Figure 1.

Expression of first- and second-generation chimeric antigen receptors (CARs) in NK-92 cells. (A) Schematic representation of first- and second-generation CARs for expression in NK-92 cells that consist of an extracellular single chain fragment variable (scFv) antibody domain for target recognition fused via a hinge region derived from CD8α (hinge) to transmembrane and intracellular domains of CD3ζ (left), transmembrane and intracellular domains of CD28, and the intracellular domain of CD3ζ (middle), or transmembrane and intracellular domains of CD137 (4-1BB) and the intracellular domain of CD3ζ (right). (B) To assess endogenous expression of CD28 and CD137, lysates of NK-92 cells were subjected to SDS-PAGE and subsequent immunoblotting with CD28- and CD137-specific antibodies as indicated.
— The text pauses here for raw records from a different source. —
/-- **The pair law along a chain of random maps**: if the `k`-th map sends `μ_k ⊗ ν` to
`μ_{k+1}`, then under `μ_0 ⊗ ν^{⊗ n}` the state before step `k` and the `k`-th sample are
independent with laws `μ_k` and `ν`. [folklore] -/
theorem map_before_prodMk (ν : Measure S) [IsProbabilityMeasure ν] : ∀ (n : ℕ) (f : Fin n → A → S → A)
    (_hf : ∀ k, Measurable (Function.uncurry (f k))) (μ : Fin (n + 1) → Measure A)
    [∀ k, IsProbabilityMeasure (μ k)],
    (∀ k : Fin n, ((μ k.castSucc).prod ν).map (Function.uncurry (f k)) = μ k.succ) →
    ∀ k : Fin n, ((μ 0).prod (Measure.pi fun _ : Fin n => ν)).map
        (fun x : A × (Fin n → S) => (before n f x.1 x.2 k, x.2 k)) = (μ k.castSucc).prod ν
  | 0, _, _, _, _, _, k => k.elim0
  | n + 1, f, hf, μ, _, hμ, k => by
    -- split off the first sample
    set e := MeasurableEquiv.piFinSuccAbove (fun _ : Fin (n + 1) => S) 0 with he
    have hep : MeasurePreserving e (Measure.pi fun _ : Fin (n + 1) => ν)
        (ν.prod (Measure.pi fun _ : Fin n => ν)) :=
      measurePreserving_piFinSuccAbove (fun _ : Fin (n + 1) => ν) 0
    have he_apply : ∀ u : Fin (n + 1) → S, e u = (u 0, fun k => u k.succ) := by
      intro u
      simp [he, MeasurableEquiv.piFinSuccAbove, Fin.insertNthEquiv]
      rfl
    refine Fin.cases ?_ (fun k' => ?_) k
    · -- `k = 0`: the initial state and the first sample
      have hfac : (fun x : A × (Fin (n + 1) → S) => (before (n + 1) f x.1 x.2 0, x.2 0)) =
          (fun y : A × (S × (Fin n → S)) => (y.1, y.2.1)) ∘ Prod.map id e := by
        funext x; simp [he_apply]
      have hGm : Measurable fun y : A × (S × (Fin n → S)) => (y.1, y.2.1) :=
        measurable_fst.prodMk (measurable_fst.comp measurable_snd)
      rw [hfac, ← Measure.map_map hGm (measurable_id.prodMap e.measurable),
        ← Measure.map_prod_map _ _ measurable_id e.measurable, Measure.map_id, hep.map_eq]
      -- the marginal of `ν ⊗ ν^{⊗ n}` on the first factor
      have h2 : (fun y : A × (S × (Fin n → S)) => (y.1, y.2.1)) = Prod.map id Prod.fst := by
        funext y; rfl
      rw [h2, ← Measure.map_prod_map _ _ measurable_id measurable_fst, Measure.map_id, Measure.map_fst_prod,
        measure_univ, one_smul]
      rfl
    · -- `k = k'.succ`: induction, after moving the first step into the initial law
      set f' : Fin n → A → S → A := fun i => f i.succ with hf'
      set G : A × (S × (Fin n → S)) → A × S :=
        fun y => (before n f' (f 0 y.1 y.2.1) y.2.2 k', y.2.2 k') with hG
      have hfac : (fun x : A × (Fin (n + 1) → S) => (before (n + 1) f x.1 x.2 k'.succ, x.2 k'.succ)) =
          G ∘ Prod.map id e := by
        funext x
        simp [hG, he_apply, before_succ, hf']
      have hGm : Measurable G := by
        have h1 : Measurable fun y : A × (S × (Fin n → S)) => (f 0 y.1 y.2.1, y.2.2) :=
          ((hf 0).comp (measurable_fst.prodMk (measurable_fst.comp measurable_snd))).prodMk
            (measurable_snd.comp measurable_snd)
        have h2 := measurable_before n f' (fun i => hf i.succ) k'
        exact (h2.comp h1).prodMk ((measurable_pi_apply k').comp (measurable_snd.comp measurable_snd))
      rw [hfac, ← Measure.map_map hGm (measurable_id.prodMap e.measurable),
        ← Measure.map_prod_map _ _ measurable_id e.measurable, Measure.map_id, hep.map_eq]
      -- `G` factors through the first step
      have hG2 : G = (fun z : A × (Fin n → S) => (before n f' z.1 z.2 k', z.2 k')) ∘
          (fun y : A × (S × (Fin n → S)) => (f 0 y.1 y.2.1, y.2.2)) := by
        funext y; rfl
      have hstep : ((μ 0).prod (ν.prod (Measure.pi fun _ : Fin n => ν))).map
          (fun y : A × (S × (Fin n → S)) => (f 0 y.1 y.2.1, y.2.2)) =
          (μ 1).prod (Measure.pi fun _ : Fin n => ν) := by
        have h0 := hμ 0
        simp only [Fin.castSucc_zero, Fin.succ_zero_eq_one] at h0
        rw [← Measure.prodAssoc_prod, show (fun y : A × (S × (Fin n → S)) => (f 0 y.1 y.2.1, y.2.2)) =
            Prod.map (Function.uncurry (f 0)) id ∘ MeasurableEquiv.prodAssoc.symm from by
              funext y; rfl,
          ← Measure.map_map ((hf 0).prodMap measurable_id) MeasurableEquiv.prodAssoc.symm.measurable,
          MeasurableEquiv.map_symm_map, ← Measure.map_prod_map _ _ (hf 0) measurable_id, h0, Measure.map_id]
      have hm2 : Measurable fun z : A × (Fin n → S) => (before n f' z.1 z.2 k', z.2 k') :=
        (measurable_before n f' (fun i => hf i.succ) k').prodMk ((measurable_pi_apply k').comp measurable_snd)
      have hm1 : Measurable fun y : A × (S × (Fin n → S)) => (f 0 y.1 y.2.1, y.2.2) :=
        ((hf 0).comp (measurable_fst.prodMk (measurable_fst.comp measurable_snd))).prodMk
          (measurable_snd.comp measurable_snd)
      rw [hG2, ← Measure.map_map hm2 hm1, hstep]
      have ih := map_before_prodMk ν n f' (fun i => hf i.succ) (fun i => μ i.succ) (fun i => ?_) k'
      · simpa using ih
      · have h := hμ i.succ
        rw [← Fin.succ_castSucc] at h
        exact h

end Chains

/-! ### The comparison chain: its tail function -/

/-- **The tail of the comparison chain** `P(X_end ≥ u | X_now = m)` for the remaining critical
values `cs`: at a step with critical value `c` the chain stays at `c` with probability `θ` and
drops to `c - 1` with probability `1 - θ` if it is at `c`, and does not move otherwise (GM14's
`X_j`, with `2δ = θ`). [cite: GrimmettManolescu2014Isoradial, §6.3] -/
def tailF (θ : ℝ) (u : ℕ) : List ℕ → ℕ → ℝ
  | [], m => if u ≤ m then 1 else 0
  | c :: cs, m => if m = c then θ * tailF θ u cs m + (1 - θ) * tailF θ u cs (m - 1) else tailF θ u cs m

/-- `tailF` is between `0` and `1`. [folklore] -/
theorem tailF_mem_Icc {θ : ℝ} (hθ0 : 0 ≤ θ) (hθ1 : θ ≤ 1) (u : ℕ) : ∀ (cs : List ℕ) (m : ℕ), tailF θ u cs m ∈ Set.Icc (0 : ℝ) 1
  | [], m => by unfold tailF; split_ifs <;> norm_num
  | c :: cs, m => by
    unfold tailF
    have h1 := tailF_mem_Icc hθ0 hθ1 u cs m
    have h2 := tailF_mem_Icc hθ0 hθ1 u cs (m - 1)
    split_ifs
    · constructor <;> nlinarith [h1.1, h1.2, h2.1, h2.2]
    · exact h1

/-- `tailF` is nonnegative. [folklore] -/
theorem tailF_nonneg {θ : ℝ} (hθ0 : 0 ≤ θ) (hθ1 : θ ≤ 1) (u : ℕ) (cs : List ℕ) (m : ℕ) : 0 ≤ tailF θ u cs m :=
  (tailF_mem_Icc hθ0 hθ1 u cs m).1

/-- `tailF` is at most `1`. [folklore] -/
theorem tailF_le_one {θ : ℝ} (hθ0 : 0 ≤ θ) (hθ1 : θ ≤ 1) (u : ℕ) (cs : List ℕ) (m : ℕ) : tailF θ u cs m ≤ 1 :=
  (tailF_mem_Icc hθ0 hθ1 u cs m).2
Lysates of peripheral blood mononuclear cells (PBMCs) from healthy donors were included for comparison. (C) For analysis of CAR expression, lysates of NK-92 cells transduced with lentiviral vectors that encode CD19-specific CARs containing CD3ζ, composite CD28-CD3ζ, or CD137-CD3ζ signaling domains as represented in (A) were subjected to SDS-PAGE under reducing (R, left panel) or non-reducing conditions (NR, right panel) and subsequent immunoblotting with CD8α-specific antibody, which detects the hinge domain. The positions of CAR monomers, homodimers of the CD3ζ CAR, and heterodimers of the CD3ζ CAR with endogenous CD3ζ are indicated. Data in panel (C) are from Oelsner et al. (74).